Por fim, a segunda apresentação da noite conseguiu ser finalizada e muito aplaudida. Apesar de toda a polêmica envolvida, a peça fala sobre amor, respeito, acolhimento perdão – e também tira o véu da transfobia (preconceito contra pessoas trans e travestis) ao questionar: “E se Jesus voltasse como travesti?”. A repercussão do espetáculo evidencia a resposta. Vale dizer que, ainda que a peça não esteja na programação do FIG, foi a obra que melhor personificou o contraditório tema: “Um Viva a Liberdade”.

PIOR EPISÓDIO DESDE A ESTREIA

A dramaturga escocesa Jo Clifford escreveu um texto com diversos apontamentos sobre o festival e afirmou que ficou aliviada por Renata, Natalia e a companhia tentam escapado em segurança e terem se saído tão bem, com posicionamento poderoso e corajoso, em nome dos direitos humanos e da liberdade artística e expressão. Disse também que está furiosa com a maneira como elas foram tratadas.

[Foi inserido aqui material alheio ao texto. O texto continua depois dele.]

omit [CompleteSpace 𝔸] [NeZero T] in
open Classical in
/-- **the (141)-weighted box sum of `R_c(δ_w ⊗ x)` is `L^{−jd}·N_c(w)·‖x‖`**. [cite: Balaban1985Averaging, (141) p.39] -/
theorem sum_kerQdd_boxRead_tDelta (L j : ℕ) (z : Site d) (κ : Fin d) (w : (Fin d → ZMod T) × Fin d) (x : 𝔸) :
    ∑ s : ↥(boxBonds L j z κ), kerQdd L j z κ s.1.1 s.1.2 * ‖boxRead T (boxBonds L j z κ) (tDelta T w x) s‖ =
      (((L : ℝ) ^ j) ^ d)⁻¹ * (boxCount T (boxBonds L j z κ) w : ℝ) * ‖x‖ := by
  have hterm : ∀ s : ↥(boxBonds L j z κ), kerQdd L j z κ s.1.1 s.1.2 * ‖boxRead T (boxBonds L j z κ) (tDelta T w x) s‖ =
      (((L : ℝ) ^ j) ^ d)⁻¹ * ‖x‖ * (if (proj T s.1.1, s.1.2) = w then 1 else 0) := by
    intro s
    have hin : BondIn (loK L j z) (bondHiK L j z κ) s.1.1 s.1.2 := mem_bondsIn.1 s.2
    rw [kerQdd_of_bondIn hin, norm_boxRead_tDelta]
    split_ifs <;> simp
  rw [Finset.sum_congr rfl fun s _ => hterm s, ← Finset.mul_sum, boxCount, Finset.natCast_card_filter,
    ← Finset.sum_coe_sort (boxBonds L j z κ)]
  ring

omit [NeZero T] in
/-- the box `Bʲ(c₋) ∪ Bʲ(c₊)` has side `≤ 2Lʲ` in every direction. [cite: Balaban1985Averaging, p.24 (the box), bookkeeping] -/
theorem box_side_le (L j : ℕ) (z : Site d) (κ : Fin d) {y : Site d} (hy : InBox (loK L j z) (bondHiK L j z κ) y) (i : Fin d) :
    loK L j z i ≤ y i ∧ y i ≤ loK L j z i + (2 * (L : ℤ) ^ j - 1) := by
  obtain ⟨h1, h2⟩ := hy i
  refine ⟨h1, h2.trans ?_⟩
  simp only [loK, bondHiK]
  split_ifs <;> nlinarith [pow_nonneg (Int.natCast_nonneg L) j]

“Que tipo de festival é este, eu me pergunto, que opera sob o slogan “Um Viva à Liberdade”; que convida uma peça a fazer parte dela, e então retira abruptamente o convite no último minuto porque supostamente ofende a igreja cristã. É assim que se celebra a liberdade? E que tipo de festival é este que, tendo sido informado de que sua retirada de convite é ilegal, cancela seu cancelamento, reinsere a peça em seu programa e, em seguida, retira-a novamente, assim que a sessão está começando?”.

Ao NLUCON, Renata Carvalho declarou que foi o episódio mais triste e de maior desrespeito que ocorreu até então desde a estreia do espetáculo, há dois anos.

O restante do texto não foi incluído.